ーーまさに舞(幼少期:浅田芭路)や朝陽(幼少期:又野暁仁)ですね。

俵:舞ちゃんのような子に対しても、他の子たちが腫れ物に触るような感じではなく、自然体で接しているのがすごく島らしいなと思いました。

ーー貴司が短歌と出会う展開は、どうご覧になりましたか?

俵:初めは、五島や航空大学校の様子に興味があって観ていたので、途中で短歌が登場したときはびっくりしました。八木のおっちゃん(又吉直樹)が、貴司くんに息ができるようになる1つの方法として、短歌を手渡した場面がすごく素敵で、「この子に絶対短歌を作ってほしい!」と思っていたので、本当に歌人になってからはもう他人事とは思えないような気持ちで観ていました。

ーーそんな貴司が、第25週では「もうこういう歌は詠めません」と苦悩していましたが……。

俵:やっぱり第一歌集というのは、神様からの贈り物みたいなところがあって、それまでの人生が全部詰まったものなので、すごく力のあるものになるんですよね。そして第一歌集でスタートを切った人は、勢いで第二歌集くらいまでは出せるんですけど、第三歌集になるととても難しいんですよ。だから私は、「貴司くん、無理せんでええ」と思って見守っています。それでも、出版社の方からしたらせっかく第一、第二と売れているわけだから、この勢いで第三歌集も……という感じになりますよね。でも、無理して作っても良いものはできませんから、自分を見失わないでほしいなと思います。

ーー貴司が短歌を詠めなくなったのは、子どもが生まれて生活に変化があったことが影響しているのでしょうか?

俵:私の場合は、子どもが生まれたことで歌作りの原点に戻れたようなところがあって、貴司くんも子育てをすごく頑張っているから、そういうところを詠むっていうのも一つの手だと思うんですけど、観ているとそういう感じでもなさそうですよね。やっぱり貴司くんの場合、原点といえば旅になるのかな。ドラマではあまり出ていないですけど、子どもたちに短歌を教えながら全国を回るっていう仕事をリュー(北条)さんとやっていたはずなので、そういう旅先での歌が、第二歌集あたりに入っているのかなと勝手に妄想しています。私も昨年末に取材で長崎の小学校に行ったんですけど、授業の様子があまりにかわいらしくて、飛び入りで短歌の授業をさせてもらったんです。子どもたちは、五音七音に乗せると言葉の調子が良くなるので、喜んで歌を作ってくれて、「なんかあれちょっと貴司くんっぽかったな」と思い出しました。

ーーリュー北条(川島潤哉)はどんなイメージですか?

俵:最初はなんだか怪しくて、「この人から貴司くんを守らなあかん!」ぐらいに思っていたんですけど、実は彼なりに美学があって、古典の知識もあることがわかってきて、すごくいい味を出していると思うようになりました。だから、最近はタイトルバックに「リュー北條」っていう名前があるとちょっと嬉しいんです。

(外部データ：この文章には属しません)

/-!
# Zhang (2022), rescue GAP/BED (D-0124 (3)(4)): Appendix A Case 1 — Z22:§A.u013 and (A.1) GUARD-FREE

Topic `Literature/NumberTheory/LFunctions/Zhang2022` (Landau–Siegel audit tree; verdict-neutral).
Y. Zhang, *Discrete mean estimates and the Landau–Siegel zero*, arXiv:2211.02515v1 (2022)
[Zhang2022LandauSiegel] — **an unrefereed manuscript under adjudication; nothing in this file asserts or
denies its Theorems 1–2, and nothing here is a claim about Landau–Siegel zeros. The programme SEARCHES and
TYPES; no claim about Landau–Siegel zeros, Theorems 1–2 of arXiv:2211.02515 or a repaired Margin232 until a
kernel theorem says so.**

The typed campaign nodes of Case 1 (`(q,dh) = 1`) of the printed proof of Lemma 8.3 — `Typed.AppendixA1.StepA_u013`
(App. A p. 102, tex L5042: `Σ_r χ(q^r)ξ_j(q^r;d,h)/q^{rs} = (1−u)^{−2}(1/(1−vu) − 1) + O(α log q/q)`) and
the display **(A.1)** `EqA_1` (`𝔱_j(d,h,s;q) = 1 + O(α log q/q)`, tex L5008, via the deduction `DedA1`) —
are typed under the standing guard `AssumptionA D χ →`, which their tree proofs (`Lemma83.stepA_u013_holds`,
`dedA1_holds`, `eqA_1_holds`, file `AppendixALemma83CaseOne`) never use. This file re-runs those proofs
VERBATIM with the guard binder deleted: `stepA_u013_free` (same `C = 2·10⁷`, same threshold) and
`eqA_1_free` = the body of `dedA1_holds` fed with `stepA_u013_free`, `stepA_u014_free`, `stepA_u015_free`
(file `RepairGapAppendixALocalFree`). Second input layer of the guard-free Lemma 8.3 (relative) chain
(rescue GAP row G-31; target: the Lemma 8.4 leaf at (A)-exponent 15 unconditional through
`Lemma84.lemma84Rel_pow15_of_lemma83Rel_pow15`). Theorems only; no definition, no named fact; nothing about
(A) itself. Private series helpers copied unchanged from the tree file; the public per-`(D,q)` engines
(`stepA_u012_corrected`, `frame_X`, `frame_t`, `xiPowSum_eq`) are the tree's.

## References

* Y. Zhang, arXiv:2211.02515v1 (2022), Appendix A p. 102. [cite: Zhang2022LandauSiegel, App. A]
-/

noncomputable section
/-! ### The screened component -/

/-- **The component of `x` in the screened set of sites.** In the setting of
`false_of_walk_of_dart`, let `x ∈ S` with `‖ψ x‖ ≤ m` and let `U` be the set of sites reachable
from `x` in `siteGraph S`. Then `U ⊆ S`, `U` is finite, every lattice neighbour of a site of `U`
lies in `V(D)` (the walk cannot be killed from `U`), and a lattice neighbour of a site of `U` that
is not in `U` is not in `S`. [cite: LawlerSchrammWerner2004, §5.2] -/
theorem screened_component (hD : IsClassD D) (hψ : IsDiscMap D ψ) (hR : 8 ≤ infDist (0 : ℂ) Dᶜ)
    {c : ℂ} (hc : ‖c‖ = 1) {a b lo r₀ m : ℝ} (hab : a ≤ b) (hlo : lo ≤ 1) (hr₀ : 0 < r₀)
    {z₁ q' : Site 2} (W : (zdGraph 2).Walk z₁ q') (hWV : ∀ x ∈ W.support, x ∈ latticeVertices D)
    (hΓa : ∃ x ∈ W.support, (ψ (Site.toComplex x) * (starRingEnd ℂ) c).im ≤ a)
    (hΓb : ∃ x ∈ W.support, b ≤ (ψ (Site.toComplex x) * (starRingEnd ℂ) c).im)
    (hΓwin : ∀ z ∈ range (walkPath W), lo ≤ ‖ψ z‖ ∧ r₀ ≤ (ψ z * (starRingEnd ℂ) c).re ∧
      (a ≤ (ψ z * (starRingEnd ℂ) c).im → (ψ z * (starRingEnd ℂ) c).im ≤ b → m < ‖ψ z‖))
    {S : Set (Site 2)} (hSV : S ⊆ latticeVertices D) (hSW : ∀ y ∈ S, y ∉ W.support)
    (HS : ∀ z ∈ D, (∃ y ∈ S, ‖ψ z - ψ (Site.toComplex y)‖ ≤
        1500 / Real.sqrt (Real.log (infDist (0 : ℂ) Dᶜ / 3))) →
      a ≤ (ψ z * (starRingEnd ℂ) c).im ∧ (ψ z * (starRingEnd ℂ) c).im ≤ b ∧ lo ≤ ‖ψ z‖ ∧
        r₀ ≤ (ψ z * (starRingEnd ℂ) c).re)
    {x : Site 2} (hxS : x ∈ S) (hxm : ‖ψ (Site.toComplex x)‖ ≤ m) :
    {u | (ChordalLERW.siteGraph S).Reachable x u} ⊆ S ∧
    {u | (ChordalLERW.siteGraph S).Reachable x u}.Finite ∧
    (∀ u ∈ {u | (ChordalLERW.siteGraph S).Reachable x u}, ∀ e : SRW.Dir 2,
      u + SRW.stepVec e ∈ latticeVertices D) ∧
    (∀ u ∈ {u | (ChordalLERW.siteGraph S).Reachable x u}, ∀ e : SRW.Dir 2,
      u + SRW.stepVec e ∉ {u | (ChordalLERW.siteGraph S).Reachable x u} → u + SRW.stepVec e ∉ S) := by
  have hUS : ∀ u, (ChordalLERW.siteGraph S).Reachable x u → u ∈ S := by
    intro u hu
    by_cases hux : x = u
    · exact hux ▸ hxS
    · exact support_siteGraph_subset S
        (SimpleGraph.mem_support_of_reachable (fun h => hux h.symm) (SimpleGraph.Reachable.symm hu))
  refine ⟨fun u hu => hUS u hu, ?_, ?_, ?_⟩
  · -- finiteness: all of `U` has `‖ψ‖ ≤ r_Γ = max over the polygon of the screen < 1`
    have hWD : range (walkPath W) ⊆ D := range_walkPath_subset hD.1 W hWV
    have hcont : ContinuousOn (fun z => ‖ψ z‖) (range (walkPath W)) :=
      continuous_norm.comp_continuousOn (hψ.continuousOn.mono hWD)
    obtain ⟨z₀, hz₀, hmax⟩ := (isCompact_range (walkPath W).continuous).exists_isMaxOn
      (range_nonempty _) hcont
    have hr1 : ‖ψ z₀‖ < 1 := hψ.norm_lt_one (hWD hz₀)
    refine (finite_latticeVertices_norm_le hD hψ hr1).subset fun u hu => ?_
    obtain ⟨P, hPS⟩ := exists_walk_of_reachable hu hxS
    exact ⟨hSV (hUS u hu), norm_le_of_walk hD hψ hR hc hab hlo hr₀ W hWV hΓa hΓb hΓwin hSV hSW HS P
      hPS hxm fun z hz => hmax hz⟩
  · -- no killing from `U`
    intro u hu e
    by_contra hnot
    obtain ⟨P, hPS⟩ := exists_walk_of_reachable hu hxS
    exact false_of_walk_of_dart hD hψ hR hc hab hlo hr₀ W hWV hΓa hΓb hΓwin hSV hSW HS P hPS hxm
      (zdGraph_adj_add_stepVec u e) hnot
  · -- a neighbour outside `U` is outside `S`
    intro u hu e hne heS
    refine hne (SimpleGraph.Reachable.trans hu (SimpleGraph.Adj.reachable ?_))
    exact ChordalLERW.siteGraph_adj_iff.2 ⟨zdGraph_adj_add_stepVec u e, hUS u hu, heS⟩

end LSWGrid

end Literature.Probability.LatticeModels

end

ーー歌人と編集者の関係というのは、あれぐらい密なことがあるんですか?

俵:どうでしょう。どちらかというと、リューさんは「小説の編集者ってこんな感じかな?」と私がイメージしていたタイプの人ですね。短歌の場合は、あそこまで作るところから関わる人は珍しいような気がします。

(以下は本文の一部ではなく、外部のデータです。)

/-- **`|h(z)| ≤ M(T) := 200(T+4) + 40(T+4)(7 + log(T+6)/2)` on the disc `|z − (2+iT)| ≤ 7/4`, `T ≥ 4`.**
[cite: Conrey1983, Lemma 2 proof (p. 52)] -/
theorem norm_h_le_disc {T : ℝ} (hT : 4 ≤ T) {z : ℂ} (hz : z ∈ closedBall ((2 : ℂ) + T * I) (7 / 4)) :
    ‖deriv riemannZeta z + (z⁻¹ + (z - 1)⁻¹ + logDeriv Gammaℝ z) * riemannZeta z‖ ≤
      200 * (T + 4) + 40 * (T + 4) * (7 + Real.log (T + 6) / 2) := by
  have hT2 : 2 ≤ T := by linarith
  have hT' : 2 ≤ |T| := by rwa [abs_of_nonneg (by linarith)]
  have hTabs : |T| = T := abs_of_nonneg (by linarith)
  obtain ⟨hre, him⟩ := mem_disc_bounds hz
  have hre' := abs_le.1 hre
  have him' := abs_le.1 him
  have hzim : 9 / 4 ≤ z.im := by linarith
  have hζ : ‖riemannZeta z‖ ≤ 40 * (T + 4) := by
    have := norm_riemannZeta_le_of_mem_jensenDisc hT' (closedBall_subset_closedBall (by norm_num) hz)
    rwa [hTabs] at this
  have hζ' := norm_deriv_riemannZeta_le_disc hT2 hz
  have hΓ := norm_logDeriv_Gammaℝ_le_disc hT hz
  have hzn : 9 / 4 ≤ ‖z‖ := hzim.trans ((le_abs_self _).trans (Complex.abs_im_le_norm z))
  have hinv1 : ‖z⁻¹‖ ≤ 1 / 2 := by
    rw [norm_inv]
    exact inv_le_of_inv_le₀ (by norm_num) (by norm_num; linarith)
  have hinv2 : ‖(z - 1)⁻¹‖ ≤ 1 / 2 := by
    rw [norm_inv]
    have h1 : (z - 1).im = z.im := by simp
    have hzn1 : 9 / 4 ≤ ‖z - 1‖ := by
      have := (le_abs_self _).trans (Complex.abs_im_le_norm (z - 1))
      rw [h1] at this
      linarith
    exact inv_le_of_inv_le₀ (by norm_num) (by norm_num; linarith)
  have hG : ‖z⁻¹ + (z - 1)⁻¹ + logDeriv Gammaℝ z‖ ≤ 7 + Real.log (T + 6) / 2 := by
    calc ‖z⁻¹ + (z - 1)⁻¹ + logDeriv Gammaℝ z‖
        ≤ ‖z⁻¹‖ + ‖(z - 1)⁻¹‖ + ‖logDeriv Gammaℝ z‖ := norm_add₃_le
      _ ≤ 1 / 2 + 1 / 2 + (Real.log (T + 6) / 2 + 6) := by gcongr
      _ = 7 + Real.log (T + 6) / 2 := by ring
  have hG0 : 0 ≤ 7 + Real.log (T + 6) / 2 := by
    have := Real.log_nonneg (show (1 : ℝ) ≤ T + 6 by linarith)
    linarith
  calc ‖deriv riemannZeta z + (z⁻¹ + (z - 1)⁻¹ + logDeriv Gammaℝ z) * riemannZeta z‖
      ≤ ‖deriv riemannZeta z‖ + ‖z⁻¹ + (z - 1)⁻¹ + logDeriv Gammaℝ z‖ * ‖riemannZeta z‖ := by
        rw [← norm_mul]; exact norm_add_le _ _
    _ ≤ 200 * (T + 4) + (7 + Real.log (T + 6) / 2) * (40 * (T + 4)) :=
        add_le_add hζ' (mul_le_mul hG hζ (norm_nonneg _) hG0)
    _ = 200 * (T + 4) + 40 * (T + 4) * (7 + Real.log (T + 6) / 2) := by ring

open scoped LSeries.notation ArithmeticFunction.vonMangoldt in
/-- **`Re ξ′/ξ(2 + iT) ≥ 1` for `T ≥ T₁`**: `Re ξ′/ξ(2+iT) = Re(1/s + 1/(s−1)) + (−½ log π + ½ Re ψ(1 + iT/2))
+ Re ζ′/ζ(2+iT) ≥ ½ log(T/2) − 1.4 − Σ Λ(n)/n²` (digamma: `|Re ψ(w) − log‖w‖| ≤ 1/(2‖w‖²) + π/(4|Im w|)`;
`|ζ′/ζ| ≤ Σ Λ(n) n⁻²` on `Re s = 2`). [cite: Conrey1983, Lemma 1 (b) (p. 51)] -/
theorem exists_re_logDeriv_riemannXi_two_add_ge :
    ∃ T₁ : ℝ, 4 ≤ T₁ ∧ ∀ T : ℝ, T₁ ≤ T →
      1 ≤ (deriv riemannXi (2 + T * I) / riemannXi (2 + T * I)).re := by
  set C : ℝ := ∑' n : ℕ, ‖LSeries.term ↗Λ (2 : ℂ) n‖ with hC
  have hC0 : 0 ≤ C := tsum_nonneg fun _ ↦ norm_nonneg _
  refine ⟨max 4 (2 * Real.exp (2 * (C + 2.4))), le_max_left _ _, fun T hT ↦ ?_⟩
  have hT4 : 4 ≤ T := (le_max_left _ _).trans hT
  have hTexp : 2 * Real.exp (2 * (C + 2.4)) ≤ T := (le_max_right _ _).trans hT
  set s : ℂ := 2 + T * I with hs
  have hsre : s.re = 2 := by simp [hs]
  have hs1 : s ≠ 1 := fun h ↦ by have := congrArg Complex.re h; rw [hsre] at this; norm_num at this
  have hζ : riemannZeta s ≠ 0 := riemannZeta_two_add_ne_zero T
  rw [logDeriv_riemannXi_eq_add_logDeriv_riemannZeta (by rw [hsre]; norm_num) hs1 hζ]
  -- the four real parts
  have h1 : 0 ≤ (s⁻¹).re := by
    rw [inv_re]; exact div_nonneg (by rw [hsre]; norm_num) (Complex.normSq_nonneg _)
  have h2 : 0 ≤ ((s - 1)⁻¹).re := by
    rw [inv_re]; exact div_nonneg (by norm_num [hs]) (Complex.normSq_nonneg _)
  have h3 : Real.log (T / 2) / 2 - 1.4 ≤ (logDeriv Gammaℝ s).re := by
    rw [Literature.NumberTheory.LFunctions.logDeriv_Gammaℝ (half_ne_neg_nat_of_re_pos' (by rw [hsre]; norm_num)),
      ← Complex.ofReal_log Real.pi_pos.le]
    set w : ℂ := s / 2 with hw
    have hwre : w.re = 1 := by norm_num [hw, hs]
    have hwim : w.im = T / 2 := by norm_num [hw, hs]
    have hwn : T / 2 ≤ ‖w‖ := by
      have := Complex.abs_im_le_norm w
      rw [hwim, abs_of_nonneg (by linarith)] at this
      exact this
    have hψ := Literature.Analysis.SpecialFunctions.Complex.abs_re_digamma_sub_log_norm_le (w := w)
      (by rw [hwre]; norm_num) (by rw [hwim]; linarith)
    have hψ' := (abs_le.1 hψ).1
    have hw2 : 2 ≤ ‖w‖ := le_trans (by linarith) hwn
    have e1 : 1 / (2 * ‖w‖ ^ 2) ≤ 1 / 8 := by
      rw [div_le_div_iff₀ (by positivity) (by norm_num)]
      nlinarith
    have e2 : π / (4 * |w.im|) ≤ 2 / 5 := by
      rw [hwim, abs_of_nonneg (by linarith), div_le_div_iff₀ (by positivity) (by norm_num)]
      nlinarith [Real.pi_lt_d2]
    have hlogw : Real.log (T / 2) ≤ Real.log ‖w‖ := Real.log_le_log (by linarith) hwn
    have hlogpi : Real.log π ≤ 2.2 := by
      have : Real.log π ≤ π - 1 := Real.log_le_sub_one_of_pos Real.pi_pos
      linarith [Real.pi_lt_d2]
    have hre : (-(Real.log π : ℂ) / 2 + Complex.digamma w / 2).re =
        -Real.log π / 2 + (Complex.digamma w).re / 2 := by
      simp only [add_re, Complex.div_ofNat_re, neg_re, ofReal_re]
    rw [hre]
    linarith
  have hζζ : ‖deriv riemannZeta s / riemannZeta s‖ ≤ C := by
    have h := norm_logDeriv_riemannZeta_le_of_two_le_re (s := s) (by rw [hsre])
    rw [hsre] at h
    rw [hC]
    simpa using h
  have h4 : -C ≤ (deriv riemannZeta s / riemannZeta s).re := by
    have := (abs_le.1 ((abs_re_le_norm _).trans hζζ)).1
    linarith
  -- `log (T/2) ≥ 2 (C + 2.4)`
  have hlog : 2 * (C + 2.4) ≤ Real.log (T / 2) := by
    rw [Real.le_log_iff_exp_le (by linarith)]
    linarith
  simp only [add_re]
  linarith

/-- **Backlund's lemma for `h` on the top edge**: for `T ≥ 4` with `Re ξ′/ξ(2+iT) ≥ 1`, and no zero of
`ζ` or `ξ′` on `[½, 2] × {T}`,
`|Im ∫_{1/2}^{2} h′/h(x+iT) dx| ≤ π (log(3 M(T))/log(7/6) + 1)` with `M(T)` as in `norm_h_le_disc`
(`|h(2+iT)| = |ζ(2+iT)| · |ξ′/ξ(2+iT)| ≥ 1/3`). [cite: Conrey1983, Lemma 2 proof (p. 52)] -/
theorem abs_im_integral_logDeriv_h_le {T : ℝ} (hT : 4 ≤ T)
    (hF : 1 ≤ (deriv riemannXi (2 + T * I) / riemannXi (2 + T * I)).re)
    (hζT : ∀ x ∈ Icc (1 / 2 : ℝ) 2, riemannZeta (x + T * I) ≠ 0)
    (hξT : ∀ x ∈ Icc (1 / 2 : ℝ) 2, deriv riemannXi (x + T * I) ≠ 0) :
    |(∫ x in (1 / 2 : ℝ)..2,
        deriv (fun w ↦ deriv riemannZeta w + (w⁻¹ + (w - 1)⁻¹ + logDeriv Gammaℝ w) * riemannZeta w)
            (x + T * I) /
          (fun w ↦ deriv riemannZeta w + (w⁻¹ + (w - 1)⁻¹ + logDeriv Gammaℝ w) * riemannZeta w)
            (x + T * I)).im| ≤
      π * (Real.log (3 * (200 * (T + 4) + 40 * (T + 4) * (7 + Real.log (T + 6) / 2))) /
        Real.log (7 / 6) + 1) := by
  set h : ℂ → ℂ := fun w ↦ deriv riemannZeta w + (w⁻¹ + (w - 1)⁻¹ + logDeriv Gammaℝ w) *
    riemannZeta w with hh
  set M : ℝ := 200 * (T + 4) + 40 * (T + 4) * (7 + Real.log (T + 6) / 2) with hM
  have hL0 : 0 ≤ Real.log (T + 6) := Real.log_nonneg (by linarith)
  have hM1 : 1 ≤ M := by rw [hM]; nlinarith
  -- hypotheses of Backlund's lemma
  have hg : ∀ z ∈ closedBall (((2 : ℝ) : ℂ) + T * I) (7 / 4), AnalyticAt ℂ h z := by
    intro z hz
    simp only [ofReal_ofNat] at hz
    obtain ⟨hre, him⟩ := mem_disc_bounds hz
    have hre' := abs_le.1 hre
    have him' := abs_le.1 him
    refine analyticAt_h (by linarith) fun h1 ↦ ?_
    have := congrArg Complex.im h1
    simp at this
    linarith
  have hgM : ∀ z ∈ closedBall (((2 : ℝ) : ℂ) + T * I) (7 / 4), ‖h z‖ ≤ M := by
    intro z hz
    simp only [ofReal_ofNat] at hz
    exact norm_h_le_disc hT hz
  have hcenter : h ((2 : ℝ) + T * I) = riemannZeta (2 + T * I) *
      (deriv riemannXi (2 + T * I) / riemannXi (2 + T * I)) := by
    simp only [ofReal_ofNat, hh]
    exact h_eq_zeta_mul_logDeriv (by simp) (fun h1 ↦ by
      have := congrArg Complex.re h1; norm_num at this) (riemannZeta_two_add_ne_zero T)
  have hnorm : 1 / 3 ≤ ‖h ((2 : ℝ) + T * I)‖ := by
    rw [hcenter, norm_mul]
    have h1 := one_third_le_norm_riemannZeta_two_add T
    have h2 : 1 ≤ ‖deriv riemannXi (2 + T * I) / riemannXi (2 + T * I)‖ :=
      hF.trans (re_le_norm _)
    nlinarith [norm_nonneg (riemannZeta (2 + ↑T * I))]
  have hc : h ((2 : ℝ) + T * I) ≠ 0 := by
    intro h0; rw [h0, norm_zero] at hnorm; norm_num at hnorm
  have h0 : ∀ x ∈ Icc (1 / 2 : ℝ) 2, h (x + T * I) ≠ 0 := by
    intro x hx h0'
    have hx1 : (x : ℂ) + T * I ≠ 1 := fun h1 ↦ by
      have := congrArg Complex.im h1; simp at this; linarith
    have hre : 0 < ((x : ℂ) + T * I).re := by simp; linarith [hx.1]
    have e := h_eq_zeta_mul_logDeriv hre hx1 (hζT x hx)
    simp only [hh] at h0'
    rw [h0'] at e
    have hξ : riemannXi (x + T * I) ≠ 0 := fun h0'' ↦
      hζT x hx ((riemannXi_eq_zero_iff_holds _).1 h0'').1
    rcases mul_eq_zero.1 e.symm with h' | h'
    · exact hζT x hx h'
    · exact div_ne_zero (hξT x hx) hξ h'
  have hB := Literature.Analysis.Complex.abs_im_integral_logDeriv_le_backlund (g := h) (c := 2) (y := T)
    (r := 3 / 2) (R := 7 / 4) (M := M) (a := 1 / 2) (b := 2) (by norm_num) (by norm_num) hM1 hg hgM hc
    (by norm_num) (by norm_num) (by norm_num) h0
  refine hB.trans ?_
  have h76 : (7 : ℝ) / 4 / (3 / 2) = 7 / 6 := by norm_num
  rw [h76]
  have hlog76 : 0 < Real.log (7 / 6) := Real.log_pos (by norm_num)
  have hpos : 0 < ‖h ((2 : ℝ) + T * I)‖ := by linarith
  have h1 : Real.log (M / ‖h ((2 : ℝ) + T * I)‖) ≤ Real.log (3 * M) := by
    apply Real.log_le_log (div_pos (by linarith) hpos)
    rw [div_le_iff₀ hpos]
    nlinarith
  have := div_le_div_of_nonneg_right h1 hlog76.le
  nlinarith [Real.pi_pos]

ーープロの視点から見て、貴司の作る短歌に特徴的なところはありますか?

俵:貴司くんは、星とか海とか自分に身近な自然をよく比喩に使っていますよね。最初に五島で作った短歌はすごく素直で気持ちが伝わる歌でしたけど、若干肩に力が入っているのが初心者っぽくて、“あるある”っていう感じがしました。そこから貴司くんが成長していくにつれて、歌の完成度もだんだん上がっているのが、桑原さんのすごいところだと思います。私もちょっとお遊びで、作中人物がもし短歌を作ったら、と妄想しながら作っていましたけど、どうしても自分の歌になってしまうんですよね。

ーー俵さんがTwitterに投稿されていた久留美(山下美月)の短歌が素敵でした。

俵:ありがとうございます。久留美ちゃんの短歌はすごく評判が良くて、私自身も気に入っています。<大切な友と友とが結ばれて 嬉しくて泣く、寂しくて泣く>っていう歌は、親友同士が結婚した久留美ちゃんの気持ちとして読んだんですけど、これはドラマから離れても一首として成立するかなと思いました。